Safety
- Azides are explosophores and toxins.
- Sodium azide is toxic (LD50 oral (rat) = 27 mg/kg) and can be absorbed through the skin. It decomposes explosively upon heating to above 275 °C and reacts vigorously with CS2, bromine, nitric acid, dimethyl sulfate, and a series of heavy metals, including copper and lead. In reaction with water or Brønsted acids the highly toxic and explosive hydrogen azide is released.
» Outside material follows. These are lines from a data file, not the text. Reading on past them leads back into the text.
/-- **(Yu1Δ) as a covariance ratio** (ADDENDUM 15 (5), cleared by `P(R)`): with `P(R) > 0`,
`Yu1Delta ↔ (P(PD) − W) · (P(R) E[1_o 1_b u; R] − E[1_o; R] E[1_b u; R])
  ≤ P(R) E[1_o τ₁; R] − E[1_o; R] E[τ₁; R]`, i.e. `Cov_R(1_o, τ₁) ≥ (P(PD) − W) Cov_R(1_o, 1_b u)`. -/
theorem Yu1Delta_iff_cov_tau1 (p : E → R) (ends : E → Sym2 V) (o a₁ a₂ a₃ b : V)
    (hR : 0 < prob p (avoidAll ends a₁ {a₂, a₃})) :
    Yu1Delta p ends o a₁ a₂ a₃ b ↔
      (prob p (PDEvent ends a₁ a₂ a₃) - (massM2 p ends a₁ a₂ a₃ b + deltaT p ends a₁ a₂ a₃ b)) *
          (prob p (avoidAll ends a₁ {a₂, a₃}) *
              expect p (fun ω => ind o (cluster ends ω a₁) * (ind b (cluster ends ω a₁) *
                u p ends a₂ a₃ (cluster ends ω a₁)) * (avoidAll ends a₁ {a₂, a₃}).indicator 1 ω) -
            expect p (fun ω => ind o (cluster ends ω a₁) * (avoidAll ends a₁ {a₂, a₃}).indicator 1 ω) *
              expect p (fun ω => ind b (cluster ends ω a₁) * u p ends a₂ a₃ (cluster ends ω a₁) *
                (avoidAll ends a₁ {a₂, a₃}).indicator 1 ω)) ≤
        prob p (avoidAll ends a₁ {a₂, a₃}) *
            expect p (fun ω => ind o (cluster ends ω a₁) * tau1 p ends a₁ a₂ a₃ b (cluster ends ω a₁) *
              (avoidAll ends a₁ {a₂, a₃}).indicator 1 ω) -
          expect p (fun ω => ind o (cluster ends ω a₁) * (avoidAll ends a₁ {a₂, a₃}).indicator 1 ω) *
            expect p (fun ω => tau1 p ends a₁ a₂ a₃ b (cluster ends ω a₁) *
              (avoidAll ends a₁ {a₂, a₃}).indicator 1 ω) := by
  rw [Yu1Delta_iff_bracket p ends o a₁ a₂ a₃ b hR]
  rw [expect_tau1_split p ends a₁ a₂ a₃ b (fun ω => ind o (cluster ends ω a₁))]
  have e0 : expect p (fun ω => tau1 p ends a₁ a₂ a₃ b (cluster ends ω a₁) *
      (avoidAll ends a₁ {a₂, a₃}).indicator 1 ω) =
      expect p (fun ω => tau0 p ends a₁ a₂ a₃ b (cluster ends ω a₁) *
          (avoidAll ends a₁ {a₂, a₃}).indicator 1 ω) +
        (prob p (PDEvent ends a₁ a₂ a₃) - (massM2 p ends a₁ a₂ a₃ b + deltaT p ends a₁ a₂ a₃ b)) *
          expect p (fun ω => ind b (cluster ends ω a₁) * (avoidAll ends a₁ {a₂, a₃}).indicator 1 ω) := by
    have := expect_tau1_split p ends a₁ a₂ a₃ b (fun _ => (1 : R))
    simpa only [one_mul] using this
  -- `1_b (1 − u) = 1_b − 1_b u` under the expectations
  have e1 : expect p (fun ω => ind o (cluster ends ω a₁) * (ind b (cluster ends ω a₁) *
      (1 - u p ends a₂ a₃ (cluster ends ω a₁))) * (avoidAll ends a₁ {a₂, a₃}).indicator 1 ω) =
      (1 : R) * expect p (fun ω => ind o (cluster ends ω a₁) * ind b (cluster ends ω a₁) *
          (avoidAll ends a₁ {a₂, a₃}).indicator 1 ω) +
        (-1 : R) * expect p (fun ω => ind o (cluster ends ω a₁) * (ind b (cluster ends ω a₁) *
          u p ends a₂ a₃ (cluster ends ω a₁)) * (avoidAll ends a₁ {a₂, a₃}).indicator 1 ω) := by
    apply expect_comb
    intro ω
    ring
  have e2 : expect p (fun ω => ind b (cluster ends ω a₁) * (1 - u p ends a₂ a₃ (cluster ends ω a₁)) *
      (avoidAll ends a₁ {a₂, a₃}).indicator 1 ω) =
      (1 : R) * expect p (fun ω => ind b (cluster ends ω a₁) *
          (avoidAll ends a₁ {a₂, a₃}).indicator 1 ω) +
        (-1 : R) * expect p (fun ω => ind b (cluster ends ω a₁) * u p ends a₂ a₃ (cluster ends ω a₁) *
          (avoidAll ends a₁ {a₂, a₃}).indicator 1 ω) := by
    apply expect_comb
    intro ω
    ring
  rw [e0, e1, e2]
  constructor
  · intro h
    linarith
  · intro h
    linarith
/-! ### Variational counting (Courant–Fischer in counting form) -/

/-- **Dimension count.** A subspace `K` meeting the span `E_S` of `#S` eigenvectors trivially
has `dim K + #S ≤ dim = card n` (`dim (K ⊔ E_S) + dim (K ⊓ E_S) = dim K + dim E_S`).
Reed–Simon IV, proof of Thm XIII.1. [folklore] -/
theorem finrank_add_card_le_of_inf_eigSpan_eq_bot {A : Matrix n n 𝕜} (hA : A.IsHermitian)
    (K : Submodule 𝕜 (EuclideanSpace 𝕜 n)) (S : Finset n) (h : K ⊓ Submodule.span 𝕜 (Set.range fun i : S => hA.eigenvectorBasis i) = ⊥) :
    finrank 𝕜 K + #S ≤ Fintype.card n := by
  have h1 := Submodule.finrank_sup_add_finrank_inf_eq K (Submodule.span 𝕜 (Set.range fun i : S => hA.eigenvectorBasis i))
  rw [h, finrank_bot, add_zero, finrank_eigSpan] at h1
  rw [← h1, ← finrank_euclideanSpace (𝕜 := 𝕜) (ι := n)]
  exact Submodule.finrank_le _

/-- **Variational counting, upper form bound.** If `re ⟪x, T x⟫ ≤ a‖x‖²` on the subspace `K`,
then `dim K ≤ #{i | λᵢ ≤ a}`: `K` meets the span of the eigenvectors with `λᵢ > a` (where the
form is `> a‖x‖²`) only in `0`. Reed–Simon IV Thm XIII.1 (min–max), counting form; Bhatia,
*Matrix Analysis*, Cor. III.1.2. [folklore] -/
theorem finrank_le_card_eigenvalues_le {A : Matrix n n 𝕜} (hA : A.IsHermitian)
    (K : Submodule 𝕜 (EuclideanSpace 𝕜 n)) {a : ℝ}
    (hK : ∀ x ∈ K, RCLike.re ⟪x, toEuclideanLin A x⟫_𝕜 ≤ a * ‖x‖ ^ 2) :
    finrank 𝕜 K ≤ #{i | hA.eigenvalues i ≤ a} := by
  set S : Finset n := {i | a < hA.eigenvalues i} with hS
  have hdisj : K ⊓ Submodule.span 𝕜 (Set.range fun i : S => hA.eigenvectorBasis i) = ⊥ := by
    rw [Submodule.eq_bot_iff]
    intro x hx
    by_contra hx0
    have h1 := hK x hx.1
    have h2 := mul_norm_sq_lt_re_inner_of_mem_eigSpan hA (S := S)
      (fun i hi => by simpa [hS] using hi) hx.2 hx0
    exact absurd (h2.trans_le h1) (lt_irrefl _)
  have h := finrank_add_card_le_of_inf_eigSpan_eq_bot hA K S hdisj
  have hcard : #S + #{i | hA.eigenvalues i ≤ a} = Fintype.card n := by
    have hc := card_filter_add_card_filter_not (s := (univ : Finset n)) (fun i => a < hA.eigenvalues i)
    simp only [not_lt, card_univ] at hc
    simpa [hS] using hc
  omega

/-- **Variational counting, strict upper form bound.** If `re ⟪x, T x⟫ < a‖x‖²` for every
non-zero `x ∈ K`, then `dim K ≤ #{i | λᵢ < a}`. [folklore] -/
theorem finrank_le_card_eigenvalues_lt {A : Matrix n n 𝕜} (hA : A.IsHermitian)
    (K : Submodule 𝕜 (EuclideanSpace 𝕜 n)) {a : ℝ}
    (hK : ∀ x ∈ K, x ≠ 0 → RCLike.re ⟪x, toEuclideanLin A x⟫_𝕜 < a * ‖x‖ ^ 2) :
    finrank 𝕜 K ≤ #{i | hA.eigenvalues i < a} := by
  set S : Finset n := {i | a ≤ hA.eigenvalues i} with hS
  have hdisj : K ⊓ Submodule.span 𝕜 (Set.range fun i : S => hA.eigenvectorBasis i) = ⊥ := by
    rw [Submodule.eq_bot_iff]
    intro x hx
    by_contra hx0
    have h1 := hK x hx.1 hx0
    have h2 := mul_norm_sq_le_re_inner_of_mem_eigSpan hA (S := S)
      (fun i hi => by simpa [hS] using hi) hx.2
    exact absurd (h1.trans_le h2) (lt_irrefl _)
  have h := finrank_add_card_le_of_inf_eigSpan_eq_bot hA K S hdisj
  have hcard : #S + #{i | hA.eigenvalues i < a} = Fintype.card n := by
    have hc := card_filter_add_card_filter_not (s := (univ : Finset n)) (fun i => a ≤ hA.eigenvalues i)
    simp only [not_le, card_univ] at hc
    simpa [hS] using hc
  omega

/-- **Variational counting, lower form bound.** If `a‖x‖² ≤ re ⟪x, T x⟫` on `K`, then
`dim K ≤ #{i | a ≤ λᵢ}`. [folklore] -/
theorem finrank_le_card_le_eigenvalues {A : Matrix n n 𝕜} (hA : A.IsHermitian)
    (K : Submodule 𝕜 (EuclideanSpace 𝕜 n)) {a : ℝ}
    (hK : ∀ x ∈ K, a * ‖x‖ ^ 2 ≤ RCLike.re ⟪x, toEuclideanLin A x⟫_𝕜) :
    finrank 𝕜 K ≤ #{i | a ≤ hA.eigenvalues i} := by
  set S : Finset n := {i | hA.eigenvalues i < a} with hS
  have hdisj : K ⊓ Submodule.span 𝕜 (Set.range fun i : S => hA.eigenvectorBasis i) = ⊥ := by
    rw [Submodule.eq_bot_iff]
    intro x hx
    by_contra hx0
    have h1 := hK x hx.1
    have h2 := re_inner_lt_mul_norm_sq_of_mem_eigSpan hA (S := S)
      (fun i hi => by simpa [hS] using hi) hx.2 hx0
    exact absurd (h1.trans_lt h2) (lt_irrefl _)
  have h := finrank_add_card_le_of_inf_eigSpan_eq_bot hA K S hdisj
  have hcard : #S + #{i | a ≤ hA.eigenvalues i} = Fintype.card n := by
    have hc := card_filter_add_card_filter_not (s := (univ : Finset n)) (fun i => hA.eigenvalues i < a)
    simp only [not_lt, card_univ] at hc
    simpa [hS] using hc
  omega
- Heavy metal azides, such as lead azide are primary high explosives detonable when heated or shaken. Heavy-metal azides are formed when solutions of sodium azide or HN3 vapors come into contact with heavy metals or their salts. Heavy-metal azides can accumulate under certain circumstances, for example, in metal pipelines and on the metal components of diverse equipment (rotary evaporators, freezedrying equipment, cooling traps, water baths, waste pipes), and thus lead to violent explosions.
- Some organic and other covalent azides are classified as highly explosive and toxic (inorganic azides as neurotoxins; azide ions as cytochrome c oxidase inhibitors).
- It has been reported that sodium azide and polymer-bound azide reagents react with dichloromethane and chloroform to form di- and triazidomethane resp., which are both unstable in high concentrations in solution. Various devastating explosions were reported while reaction mixtures were being concentrated on a rotary evaporator. The hazards of diazidomethane (and triazidomethane) have been well documented.
- Solid iodoazide is explosive and should not be prepared in the absence of solvent.